At the end of the first week, Felix arrived.
His visits were rare, now that the house was almost fully restored, but he still came for a few days in the spring, and again in the summer. He would bring pictures or rugs or pieces of porcelain, collected over the intervening months, for Alexander’s approval. Usually they were much too expensive, but they were always chosen with an exact niche in mind, and often looked so exactly right that Alexander ended up paying for them, protesting mournfully throughout. It was Felix’s achievement that Ladyhill glowed with more subtle splendour than it had ever done in Sir Percy Bliss’s dingy day.

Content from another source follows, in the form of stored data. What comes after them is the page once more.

/-- **Theorem O for the strong tournament on four petals.**  Types `(i,j), (i,l), (j,l), (j,m), (l,m), (m,i)` — the Hamiltonian 4-cycle `i → j → l → m → i` with the chords `i → l`, `j → m` (the unique strongly connected tournament on four vertices).  (Package: the count in grouped form and the system of distinct good representatives.) -/
theorem strongTournament_package (S : Finset α) {f : Finset α → Lab k}
    (hf : ∀ ⦃X Y : Finset α⦄, X ⊆ Y → f X ≤ f Y) (D₁ D₂ D₃ D₄ D₅ D₆ : Finset (Finset α)) {i j l m : Fin k}
    (hij : i ≠ j) (hil : i ≠ l) (him : i ≠ m) (hjl : j ≠ l) (hjm : j ≠ m) (hlm : l ≠ m)
    (h1S : ∀ X ∈ D₁, X ⊆ S) (h1a : ∀ X ∈ D₁, f X = petal i) (h1b : ∀ X ∈ D₁, f (S \ X) = petal j)
    (h2S : ∀ X ∈ D₂, X ⊆ S) (h2a : ∀ X ∈ D₂, f X = petal i) (h2b : ∀ X ∈ D₂, f (S \ X) = petal l)
    (h3S : ∀ X ∈ D₃, X ⊆ S) (h3a : ∀ X ∈ D₃, f X = petal j) (h3b : ∀ X ∈ D₃, f (S \ X) = petal l)
    (h4S : ∀ X ∈ D₄, X ⊆ S) (h4a : ∀ X ∈ D₄, f X = petal j) (h4b : ∀ X ∈ D₄, f (S \ X) = petal m)
    (h5S : ∀ X ∈ D₅, X ⊆ S) (h5a : ∀ X ∈ D₅, f X = petal l) (h5b : ∀ X ∈ D₅, f (S \ X) = petal m)
    (h6S : ∀ X ∈ D₆, X ⊆ S) (h6a : ∀ X ∈ D₆, f X = petal m) (h6b : ∀ X ∈ D₆, f (S \ X) = petal i)
    : #(D₂ ∪ D₃) + #(D₁ ∪ D₆) + #(D₄ ∪ D₅) ≤ #{U ∈ S.powerset | f U = top ∧ f (S \ U) = bot ∧ ∃ X ∈ ((D₂ ∪ D₃) ∪ (D₁ ∪ D₆) ∪ (D₄ ∪ D₅)), X ⊆ U} ∧
      ∃ φ : ↥((D₂ ∪ D₃) ∪ (D₁ ∪ D₆) ∪ (D₄ ∪ D₅)) → Finset α, Function.Injective φ ∧
        ∀ X : ↥((D₂ ∪ D₃) ∪ (D₁ ∪ D₆) ∪ (D₄ ∪ D₅)), (X : Finset α) ⊆ φ X ∧ φ X ⊆ S ∧ f (φ X) = top ∧ f (S \ φ X) = bot := by
  have pinj : ∀ {p q : Fin k}, (petal p : Lab k) = petal q → p = q := fun h => Lab.petal.inj h
  have d12 : ∀ X ∈ D₁, X ∉ D₂ := fun X h1 h2 => hjl (pinj ((h1b X h1).symm.trans (h2b X h2)))
  have d13 : ∀ X ∈ D₁, X ∉ D₃ := fun X h1 h2 => hij (pinj ((h1a X h1).symm.trans (h3a X h2)))
  have d14 : ∀ X ∈ D₁, X ∉ D₄ := fun X h1 h2 => hij (pinj ((h1a X h1).symm.trans (h4a X h2)))
  have d15 : ∀ X ∈ D₁, X ∉ D₅ := fun X h1 h2 => hil (pinj ((h1a X h1).symm.trans (h5a X h2)))
  have d16 : ∀ X ∈ D₁, X ∉ D₆ := fun X h1 h2 => him (pinj ((h1a X h1).symm.trans (h6a X h2)))
  have d23 : ∀ X ∈ D₂, X ∉ D₃ := fun X h1 h2 => hij (pinj ((h2a X h1).symm.trans (h3a X h2)))
  have d24 : ∀ X ∈ D₂, X ∉ D₄ := fun X h1 h2 => hij (pinj ((h2a X h1).symm.trans (h4a X h2)))
  have d25 : ∀ X ∈ D₂, X ∉ D₅ := fun X h1 h2 => hil (pinj ((h2a X h1).symm.trans (h5a X h2)))
  have d26 : ∀ X ∈ D₂, X ∉ D₆ := fun X h1 h2 => him (pinj ((h2a X h1).symm.trans (h6a X h2)))
  have d34 : ∀ X ∈ D₃, X ∉ D₄ := fun X h1 h2 => hlm (pinj ((h3b X h1).symm.trans (h4b X h2)))
  have d35 : ∀ X ∈ D₃, X ∉ D₅ := fun X h1 h2 => hjl (pinj ((h3a X h1).symm.trans (h5a X h2)))
  have d36 : ∀ X ∈ D₃, X ∉ D₆ := fun X h1 h2 => hjm (pinj ((h3a X h1).symm.trans (h6a X h2)))
  have d45 : ∀ X ∈ D₄, X ∉ D₅ := fun X h1 h2 => hjl (pinj ((h4a X h1).symm.trans (h5a X h2)))
  have d46 : ∀ X ∈ D₄, X ∉ D₆ := fun X h1 h2 => hjm (pinj ((h4a X h1).symm.trans (h6a X h2)))
  have d56 : ∀ X ∈ D₅, X ∉ D₆ := fun X h1 h2 => hlm (pinj ((h5a X h1).symm.trans (h6a X h2)))
  let cpl : Finset α → Bool := fun X => if X ∈ D₁ then false else if X ∈ D₂ then true else if X ∈ D₃ then true else if X ∈ D₄ then true else if X ∈ D₅ then true else true
  let a : Finset α → Fin k := fun X => if X ∈ D₁ then i else if X ∈ D₂ then l else if X ∈ D₃ then l else if X ∈ D₄ then m else if X ∈ D₅ then m else i
  let b : Finset α → Fin k := fun X => if X ∈ D₁ then j else if X ∈ D₂ then i else if X ∈ D₃ then j else if X ∈ D₄ then j else if X ∈ D₅ then l else m
  have ev1 : ∀ X ∈ D₁, cpl X = false ∧ a X = i ∧ b X = j := by
    intro X hX
    simp [cpl, a, b, hX]
  have ev2 : ∀ X ∈ D₂, cpl X = true ∧ a X = l ∧ b X = i := by
    intro X hX
    have n1 : X ∉ D₁ := fun h => d12 X h hX
    simp [cpl, a, b, hX, n1]
  have ev3 : ∀ X ∈ D₃, cpl X = true ∧ a X = l ∧ b X = j := by
    intro X hX
    have n1 : X ∉ D₁ := fun h => d13 X h hX
    have n2 : X ∉ D₂ := fun h => d23 X h hX
    simp [cpl, a, b, hX, n1, n2]
  have ev4 : ∀ X ∈ D₄, cpl X = true ∧ a X = m ∧ b X = j := by
    intro X hX
    have n1 : X ∉ D₁ := fun h => d14 X h hX
    have n2 : X ∉ D₂ := fun h => d24 X h hX
    have n3 : X ∉ D₃ := fun h => d34 X h hX
    simp [cpl, a, b, hX, n1, n2, n3]
  have ev5 : ∀ X ∈ D₅, cpl X = true ∧ a X = m ∧ b X = l := by
    intro X hX
    have n1 : X ∉ D₁ := fun h => d15 X h hX
    have n2 : X ∉ D₂ := fun h => d25 X h hX
    have n3 : X ∉ D₃ := fun h => d35 X h hX
    have n4 : X ∉ D₄ := fun h => d45 X h hX
    simp [cpl, a, b, hX, n1, n2, n3, n4]
  have ev6 : ∀ X ∈ D₆, cpl X = true ∧ a X = i ∧ b X = m := by
    intro X hX
    have n1 : X ∉ D₁ := fun h => d16 X h hX
    have n2 : X ∉ D₂ := fun h => d26 X h hX
    have n3 : X ∉ D₃ := fun h => d36 X h hX
    have n4 : X ∉ D₄ := fun h => d46 X h hX
    have n5 : X ∉ D₅ := fun h => d56 X h hX
    simp [cpl, a, b, n1, n2, n3, n4, n5]
  refine exists_injective_good_above_of_outer_ordered_assignment S hf (D₂ ∪ D₃) (D₁ ∪ D₆) (D₄ ∪ D₅) cpl a b j ?_ ?_ ?_ ?_ ?_ ?_ ?_ ?_ ?_ ?_ ?_ ?_ ?_
  · intro X hX
    simp only [mem_union] at hX
    rcases hX with ((hX | hX) | (hX | hX)) | (hX | hX)
    · obtain ⟨hc, ha, hb⟩ := ev2 X hX
      refine ⟨h2S X hX, fun h => ?_, fun _ => ?_⟩
      · rw [hc] at h; exact absurd h (by decide)
      · rw [ha, hb]; exact ⟨h2b X hX, h2a X hX⟩
    · obtain ⟨hc, ha, hb⟩ := ev3 X hX
      refine ⟨h3S X hX, fun h => ?_, fun _ => ?_⟩
      · rw [hc] at h; exact absurd h (by decide)
      · rw [ha, hb]; exact ⟨h3b X hX, h3a X hX⟩
    · obtain ⟨hc, ha, hb⟩ := ev1 X hX
      refine ⟨h1S X hX, fun _ => ?_, fun h => ?_⟩
      · rw [ha, hb]; exact ⟨h1a X hX, h1b X hX⟩
      · rw [hc] at h; exact absurd h (by decide)
    · obtain ⟨hc, ha, hb⟩ := ev6 X hX
      refine ⟨h6S X hX, fun h => ?_, fun _ => ?_⟩
      · rw [hc] at h; exact absurd h (by decide)
      · rw [ha, hb]; exact ⟨h6b X hX, h6a X hX⟩
    · obtain ⟨hc, ha, hb⟩ := ev4 X hX
      refine ⟨h4S X hX, fun h => ?_, fun _ => ?_⟩
      · rw [hc] at h; exact absurd h (by decide)
      · rw [ha, hb]; exact ⟨h4b X hX, h4a X hX⟩
    · obtain ⟨hc, ha, hb⟩ := ev5 X hX
      refine ⟨h5S X hX, fun h => ?_, fun _ => ?_⟩
      · rw [hc] at h; exact absurd h (by decide)
      · rw [ha, hb]; exact ⟨h5b X hX, h5a X hX⟩
  · intro X hX
    simp only [mem_union] at hX
    rcases hX with ((hX | hX) | (hX | hX)) | (hX | hX)
    · obtain ⟨-, ha, -⟩ := ev2 X hX
      rw [ha]; exact hjl.symm
    · obtain ⟨-, ha, -⟩ := ev3 X hX
      rw [ha]; exact hjl.symm
    · obtain ⟨-, ha, -⟩ := ev1 X hX
      rw [ha]; exact hij
    · obtain ⟨-, ha, -⟩ := ev6 X hX
      rw [ha]; exact hij
    · obtain ⟨-, ha, -⟩ := ev4 X hX
      rw [ha]; exact hjm.symm
    · obtain ⟨-, ha, -⟩ := ev5 X hX
      rw [ha]; exact hjm.symm
  · intro X hX
    simp only [mem_union] at hX
    rcases hX with hX | hX
    · exact (ev2 X hX).1
    · exact (ev3 X hX).1
  · intro X hX
    simp only [mem_union] at hX
    rcases hX with hX | hX
    · exact (ev4 X hX).1
    · exact (ev5 X hX).1
  · intro X hX X' hX'
    simp only [mem_union] at hX hX'
    rcases hX with hX | hX <;> rcases hX' with hX' | hX'
    · obtain ⟨hc, ha, hb⟩ := ev2 X hX; obtain ⟨hc', ha', hb'⟩ := ev2 X' hX'
      rw [ha, hb, ha', hb']; exact ⟨hil.symm, hil⟩
    · obtain ⟨hc, ha, hb⟩ := ev2 X hX; obtain ⟨hc', ha', hb'⟩ := ev3 X' hX'
      rw [ha, hb, ha', hb']; exact ⟨hjl.symm, hil⟩
    · obtain ⟨hc, ha, hb⟩ := ev3 X hX; obtain ⟨hc', ha', hb'⟩ := ev2 X' hX'
      rw [ha, hb, ha', hb']; exact ⟨hil.symm, hjl⟩
    · obtain ⟨hc, ha, hb⟩ := ev3 X hX; obtain ⟨hc', ha', hb'⟩ := ev3 X' hX'
      rw [ha, hb, ha', hb']; exact ⟨hjl.symm, hjl⟩
  · intro X hX X' hX'
    simp only [mem_union] at hX hX'
    rcases hX with hX | hX <;> rcases hX' with hX' | hX'
    · obtain ⟨hc, ha, hb⟩ := ev1 X hX; obtain ⟨hc', ha', hb'⟩ := ev1 X' hX'
      rw [ha, hb, ha', hb']; exact ⟨hij, hij.symm, fun h => by rw [hc] at h; exact absurd h (by decide)⟩
    · obtain ⟨hc, ha, hb⟩ := ev1 X hX; obtain ⟨hc', ha', hb'⟩ := ev6 X' hX'
      rw [ha, hb, ha', hb']; exact ⟨him, hij.symm, fun h => by rw [hc] at h; exact absurd h (by decide)⟩
    · obtain ⟨hc, ha, hb⟩ := ev6 X hX; obtain ⟨hc', ha', hb'⟩ := ev1 X' hX'
      rw [ha, hb, ha', hb']; exact ⟨hij, him.symm, fun _ _ h => hjm.symm h.2⟩
    · obtain ⟨hc, ha, hb⟩ := ev6 X hX; obtain ⟨hc', ha', hb'⟩ := ev6 X' hX'
      rw [ha, hb, ha', hb']; exact ⟨him, him.symm, fun _ h => by rw [hc'] at h; exact absurd h (by decide)⟩
  · intro X hX X' hX'
    simp only [mem_union] at hX hX'
    rcases hX with hX | hX <;> rcases hX' with hX' | hX'
    · obtain ⟨hc, ha, hb⟩ := ev4 X hX; obtain ⟨hc', ha', hb'⟩ := ev4 X' hX'
      rw [ha, hb, ha', hb']; exact ⟨hjm.symm, hjm⟩
    · obtain ⟨hc, ha, hb⟩ := ev4 X hX; obtain ⟨hc', ha', hb'⟩ := ev5 X' hX'
      rw [ha, hb, ha', hb']; exact ⟨hlm.symm, hjm⟩
    · obtain ⟨hc, ha, hb⟩ := ev5 X hX; obtain ⟨hc', ha', hb'⟩ := ev4 X' hX'
      rw [ha, hb, ha', hb']; exact ⟨hjm.symm, hlm⟩
    · obtain ⟨hc, ha, hb⟩ := ev5 X hX; obtain ⟨hc', ha', hb'⟩ := ev5 X' hX'
      rw [ha, hb, ha', hb']; exact ⟨hlm.symm, hlm⟩
  · intro X hX Y hY
    simp only [mem_union] at hX hY
    rcases hX with hX | hX <;> rcases hY with hY | hY
    · obtain ⟨-, ha, hb⟩ := ev2 X hX; obtain ⟨-, ha', hb'⟩ := ev1 Y hY
      rw [ha, hb, ha', hb']; exact ⟨hil.symm, Or.inl hij, fun h => hjl.symm h.1⟩
    · obtain ⟨-, ha, hb⟩ := ev2 X hX; obtain ⟨-, ha', hb'⟩ := ev6 Y hY
      rw [ha, hb, ha', hb']; exact ⟨hil.symm, Or.inl him, fun h => hlm h.1⟩
    · obtain ⟨-, ha, hb⟩ := ev3 X hX; obtain ⟨-, ha', hb'⟩ := ev1 Y hY
      rw [ha, hb, ha', hb']; exact ⟨hil.symm, Or.inr rfl, fun h => hjl.symm h.1⟩
    · obtain ⟨-, ha, hb⟩ := ev3 X hX; obtain ⟨-, ha', hb'⟩ := ev6 Y hY
      rw [ha, hb, ha', hb']; exact ⟨hil.symm, Or.inl hjm, fun h => hlm h.1⟩
  · intro X hX Y hY
    simp only [mem_union] at hX hY
    rcases hX with hX | hX <;> rcases hY with hY | hY
    · obtain ⟨-, ha, hb⟩ := ev1 X hX; obtain ⟨-, ha', hb'⟩ := ev4 Y hY
      rw [ha, hb, ha', hb']; exact ⟨him, Or.inr rfl, fun h => hij h.1⟩
    · obtain ⟨-, ha, hb⟩ := ev1 X hX; obtain ⟨-, ha', hb'⟩ := ev5 Y hY
      rw [ha, hb, ha', hb']; exact ⟨him, Or.inl hjl, fun h => hil h.1⟩
    · obtain ⟨-, ha, hb⟩ := ev6 X hX; obtain ⟨-, ha', hb'⟩ := ev4 Y hY
      rw [ha, hb, ha', hb']; exact ⟨him, Or.inl hjm.symm, fun h => hij h.1⟩
    · obtain ⟨-, ha, hb⟩ := ev6 X hX; obtain ⟨-, ha', hb'⟩ := ev5 Y hY
      rw [ha, hb, ha', hb']; exact ⟨him, Or.inl hlm.symm, fun h => hil h.1⟩
  · intro X hX Y hY
    simp only [mem_union] at hX hY
    rcases hX with hX | hX <;> rcases hY with hY | hY
    · obtain ⟨-, ha, hb⟩ := ev4 X hX; obtain ⟨-, ha', hb'⟩ := ev2 Y hY
      rw [ha, hb, ha', hb']; exact ⟨hlm.symm, Or.inl hij.symm, fun h => him.symm h.1⟩
    · obtain ⟨-, ha, hb⟩ := ev4 X hX; obtain ⟨-, ha', hb'⟩ := ev3 Y hY
      rw [ha, hb, ha', hb']; exact ⟨hlm.symm, Or.inr rfl, fun h => hjm.symm h.1⟩
    · obtain ⟨-, ha, hb⟩ := ev5 X hX; obtain ⟨-, ha', hb'⟩ := ev2 Y hY
      rw [ha, hb, ha', hb']; exact ⟨hlm.symm, Or.inl hil.symm, fun h => him.symm h.1⟩
    · obtain ⟨-, ha, hb⟩ := ev5 X hX; obtain ⟨-, ha', hb'⟩ := ev3 Y hY
      rw [ha, hb, ha', hb']; exact ⟨hlm.symm, Or.inl hjl.symm, fun h => hjm.symm h.1⟩
  · intro X hX Y hY Z hZ
    simp only [mem_union] at hX hY hZ
    rcases hX with hX | hX <;> rcases hY with hY | hY <;> rcases hZ with hZ | hZ
    · obtain ⟨-, ha, hb⟩ := ev2 X hX; obtain ⟨-, -, hb'⟩ := ev1 Y hY; obtain ⟨-, -, hb''⟩ := ev4 Z hZ
      rw [ha, hb, hb', hb'']; exact fun _ => fun h => hjl.symm h.1
    · obtain ⟨-, ha, hb⟩ := ev2 X hX; obtain ⟨-, -, hb'⟩ := ev1 Y hY; obtain ⟨-, -, hb''⟩ := ev5 Z hZ
      rw [ha, hb, hb', hb'']; exact fun _ => fun h => hjl.symm h.1
    · obtain ⟨-, ha, hb⟩ := ev2 X hX; obtain ⟨-, -, hb'⟩ := ev6 Y hY; obtain ⟨-, -, hb''⟩ := ev4 Z hZ
      rw [ha, hb, hb', hb'']; exact fun _ => fun h => hlm h.1
    · obtain ⟨-, ha, hb⟩ := ev2 X hX; obtain ⟨-, -, hb'⟩ := ev6 Y hY; obtain ⟨-, -, hb''⟩ := ev5 Z hZ
      rw [ha, hb, hb', hb'']; exact fun _ => fun h => hlm h.1
    · obtain ⟨-, ha, hb⟩ := ev3 X hX; obtain ⟨-, -, hb'⟩ := ev1 Y hY; obtain ⟨-, -, hb''⟩ := ev4 Z hZ
      rw [ha, hb, hb', hb'']; exact fun _ => fun h => hjl.symm h.1
    · obtain ⟨-, ha, hb⟩ := ev3 X hX; obtain ⟨-, -, hb'⟩ := ev1 Y hY; obtain ⟨-, -, hb''⟩ := ev5 Z hZ
      rw [ha, hb, hb', hb'']; exact fun _ => fun h => hjl.symm h.1
    · obtain ⟨-, ha, hb⟩ := ev3 X hX; obtain ⟨-, -, hb'⟩ := ev6 Y hY; obtain ⟨-, -, hb''⟩ := ev4 Z hZ
      rw [ha, hb, hb', hb'']; exact fun _ => fun h => hlm h.1
    · obtain ⟨-, ha, hb⟩ := ev3 X hX; obtain ⟨-, -, hb'⟩ := ev6 Y hY; obtain ⟨-, -, hb''⟩ := ev5 Z hZ
      rw [ha, hb, hb', hb'']; exact fun _ => fun h => hlm h.1
  · intro X hX Y hY Z hZ
    simp only [mem_union] at hX hY hZ
    rcases hX with hX | hX <;> rcases hY with hY | hY <;> rcases hZ with hZ | hZ
    · obtain ⟨-, ha, hb⟩ := ev2 X hX; obtain ⟨-, ha', hb'⟩ := ev1 Y hY; obtain ⟨-, ha'', hb''⟩ := ev4 Z hZ
      rw [ha, hb, ha', hb', ha'', hb'']; exact ⟨fun h => him.symm h.1, fun h => hjl h.1⟩
    · obtain ⟨-, ha, hb⟩ := ev2 X hX; obtain ⟨-, ha', hb'⟩ := ev1 Y hY; obtain ⟨-, ha'', hb''⟩ := ev5 Z hZ
      rw [ha, hb, ha', hb', ha'', hb'']; exact ⟨fun h => him.symm h.1, fun h => hil.symm h.2⟩
    · obtain ⟨-, ha, hb⟩ := ev2 X hX; obtain ⟨-, ha', hb'⟩ := ev6 Y hY; obtain ⟨-, ha'', hb''⟩ := ev4 Z hZ
      rw [ha, hb, ha', hb', ha'', hb'']; exact ⟨fun h => him.symm h.1, fun h => hjl h.1⟩
    · obtain ⟨-, ha, hb⟩ := ev2 X hX; obtain ⟨-, ha', hb'⟩ := ev6 Y hY; obtain ⟨-, ha'', hb''⟩ := ev5 Z hZ
      rw [ha, hb, ha', hb', ha'', hb'']; exact ⟨fun h => him.symm h.1, fun h => hil.symm h.2⟩
    · obtain ⟨-, ha, hb⟩ := ev3 X hX; obtain ⟨-, ha', hb'⟩ := ev1 Y hY; obtain ⟨-, ha'', hb''⟩ := ev4 Z hZ
      rw [ha, hb, ha', hb', ha'', hb'']; exact ⟨fun h => hjm.symm h.1, fun h => hjl h.1⟩
    · obtain ⟨-, ha, hb⟩ := ev3 X hX; obtain ⟨-, ha', hb'⟩ := ev1 Y hY; obtain ⟨-, ha'', hb''⟩ := ev5 Z hZ
      rw [ha, hb, ha', hb', ha'', hb'']; exact ⟨fun h => hjm.symm h.1, fun h => hil.symm h.2⟩
    · obtain ⟨-, ha, hb⟩ := ev3 X hX; obtain ⟨-, ha', hb'⟩ := ev6 Y hY; obtain ⟨-, ha'', hb''⟩ := ev4 Z hZ
      rw [ha, hb, ha', hb', ha'', hb'']; exact ⟨fun h => hjm.symm h.1, fun h => hjl h.1⟩
    · obtain ⟨-, ha, hb⟩ := ev3 X hX; obtain ⟨-, ha', hb'⟩ := ev6 Y hY; obtain ⟨-, ha'', hb''⟩ := ev5 Z hZ
      rw [ha, hb, ha', hb', ha'', hb'']; exact ⟨fun h => hjm.symm h.1, fun h => hil.symm h.2⟩
  · intro Y hY Z hZ
    simp only [mem_union] at hY hZ
    rcases hY with hY | hY <;> rcases hZ with hZ | hZ
    · obtain ⟨-, ha, -⟩ := ev1 Y hY; obtain ⟨-, -, hb'⟩ := ev4 Z hZ
      rw [ha, hb']; exact hij.symm
    · obtain ⟨-, ha, -⟩ := ev1 Y hY; obtain ⟨-, -, hb'⟩ := ev5 Z hZ
      rw [ha, hb']; exact hil.symm
    · obtain ⟨-, ha, -⟩ := ev6 Y hY; obtain ⟨-, -, hb'⟩ := ev4 Z hZ
      rw [ha, hb']; exact hij.symm
    · obtain ⟨-, ha, -⟩ := ev6 Y hY; obtain ⟨-, -, hb'⟩ := ev5 Z hZ
      rw [ha, hb']; exact hil.symm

And if the visits to Ladyhill weren’t strictly necessary any longer, Alexander understood that they gave Felix a proper pretext for leaving Eaton Square for a few days. George Tressider had developed a muscular disease that gave him considerable pain and limited his mobility. He suffered it tetchily. Felix ran the business and took care of George with perfect good humour, but they weren’t lovers any longer. Felix pursued his affairs discreetly but intently. Legality and opportunity were on his side, and the generous choice reminded him of Florence all those years ago. He didn’t come to Ladyhill in search of boys, however. There were enough of those in London. He came because he enjoyed the rosy, English beauty of the place, and because he and Alexander, for all their dissimilarity, had become friends.